Machina Labs awarded contract for robotic composites manufacturing
The initiative, enabled by the U.S. Air Force, is designed to advance metal tooling for high-rate production of composites.
Photo Credit, all images: Machina Labs
Advanced manufacturing company (Los Angeles, Calif., U.S.) has been awarded $1.6 million by the U.S. Air Force (USAF, Washington, D.C., U.S.) to advance and accelerate the development of its robotic technology for manufacturing of metal tooling for high-rate production of composites.
Higher vehicle production rates in comparison to current rates is anticipated as experts project that the airline industry will need to triple its fleet to about 60,000 airplanes over the next 20 years. With respect to military applications, there is a similar drive towards balancing mission agility, sustainment and vehicle cost — this has been giving rise to emerging air vehicle concepts like the low-cost autonomous collaborative platforms (ACP) program where there is a higher tolerance over limited life and loss of vehicles during operations.
In addition, advanced/urban air mobility (AAM/UAM) vehicles have received considerable commercial traction in recent years. These highly automated, on-demand passenger and air cargo vehicles are anticipated to have production rates in the tens to hundreds of thousands per year. Lightweight, high-strength composite structures are a key enabler for achieving these goals. As such, the factory throughputs of advanced composite structures have to be increased and their production cost lowered.

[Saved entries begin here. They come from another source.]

/-- ★ **`(x, Δx y) = (y, Δx x)`** for lit's bilinear trace pairing `tpair frobEquiv τ` (norming `hφ`), for ANY slot that is Hilbert-symmetric (`hΔsymm`) and commutes with the conjugation
(`hΔx`): `⟪σx, Δ y⟫ = ⟪Δ σx, y⟫ = ⟪σ Δ x, y⟫ = ⟪σ Δ x, σσy⟫ = ⟪σy, Δ x⟫` (✓`tpair_eq_inner_starW`, ✓`starW_frobEquiv_eq`, ✓`toL2_star_star`, ✓`inner_toL2_star`).
[cite: Balaban1985BackgroundPropagators, (3.11) p.392, (3.118)–(3.119) p.419] -/
theorem tpair_slot_comm (τ : Matrix (Fin 2) (Fin 2) ℂ →ₗ[ℂ] ℂ) (hφ : ∀ X Y : Matrix (Fin 2) (Fin 2) ℂ, ⟪frobEquiv.symm X, frobEquiv.symm Y⟫_ℂ = τ (star X * Y))
    (hΔsymm : (Δx U₀).IsSymmetric)
    (hΔx : ∀ f : BondL2K ℂ 3 (periodsT3 F K) c₀ W₂, Δx U₀ (toL2 F K c₀ (star ((toL2 F K c₀).symm f))) = toL2 F K c₀ (star ((toL2 F K c₀).symm (Δx U₀ f))))
    (x y : BondL2K ℂ 3 (periodsT3 F K) c₀ W₂) :
    tpair frobEquiv τ x (Δx U₀ y) = tpair frobEquiv τ y (Δx U₀ x) := by
  have ex : ∀ f g : BondL2K ℂ 3 (periodsT3 F K) c₀ W₂, tpair frobEquiv τ f g = ⟪toL2 F K c₀ (star ((toL2 F K c₀).symm f)), g⟫_ℂ := fun f g => by
    rw [tpair_eq_inner_starW frobEquiv τ hφ f g, starW_frobEquiv_eq F K c₀ f]
  rw [ex, ex]
  calc ⟪toL2 F K c₀ (star ((toL2 F K c₀).symm x)), Δx U₀ y⟫_ℂ
      = ⟪Δx U₀ (toL2 F K c₀ (star ((toL2 F K c₀).symm x))), y⟫_ℂ := (hΔsymm _ _).symm
    _ = ⟪toL2 F K c₀ (star ((toL2 F K c₀).symm (Δx U₀ x))), y⟫_ℂ := by rw [hΔx]
    _ = ⟪toL2 F K c₀ (star ((toL2 F K c₀).symm (Δx U₀ x))), toL2 F K c₀ (star ((toL2 F K c₀).symm (toL2 F K c₀ (star ((toL2 F K c₀).symm y)))))⟫_ℂ := by
          rw [toL2_star_star]
    _ = ⟪toL2 F K c₀ (star ((toL2 F K c₀).symm y)), Δx U₀ x⟫_ℂ := inner_toL2_star _ _

variable {L η : ℝ} [Fact (0 < L)] [Fact (0 < η)] {lev₀ : Bond 3 (periodsT3 F K) → ℕ} {κ' : Type*} [Fintype κ']
  (lev₁ : κ' → ℕ) (Dc : (Bond 3 (periodsT3 F K) → Matrix (Fin 2) (Fin 2) ℂ) →ₗ[ℂ] (κ' → Matrix (Fin 2) (Fin 2) ℂ))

Machina Labs’ AFWERX Tactical Funding Increase (TACFI) contract will be focused on metal tooling for a fast-cure, out-of-autoclave (OOA) composite processing route. Through its previous contract with the Air Force Research Laboratory (AFRL, Wright-Patterson Air Force Base, Ohio, U.S.), Machina Labs has validated that its tools have vacuum integrity, are dimensionally stable once thermally stabilized and are thermally more responsive than conventional metal tools.
“Machina Labs has demonstrated that its large-envelope, two-robot, incremental sheet metal forming technology can be used for manufacturing of metal tooling for composites, resulting in dramatically reduced tool costs and time-to-market of composite parts,” according to Craig Neslen, manufacturing lead for the ACP Program at AFRL. “At the same time, given that no part-specific hardware is necessary for manufacturing of the sheet metal tools, it is possible to not only fabricate the tools expeditiously, but to quickly accommodate design changes when necessary.”
Machina Labs combines the latest advances in AI and robotics to deliver finished metal products in days — rather not months or years. Robotic sheet forming is the first process enabled by Machina’s patented manufacturing platform. Using material- and geometry-agnostic technology, the platform reportedly outperforms traditional sheet forming methods that rely on custom molds or dies. The technology enables the company to creatively manufacture different designs and material, introducing reportedly unseen flexibility and agility to the manufacturing industry. (Learn more about Machina Labs’ technology in this article’s sidebar)
“We are pleased to advance our work with USAF in order to advance composite tooling for a wide variety of applications,” Babak Raeisinia, co-founder and head of applications and partnerships at Machina Labs, says. “Keeping inventory of tooling is expensive. I believe technology will free up capital and allow organizations such as USAF to transition to an on-demand tooling model.”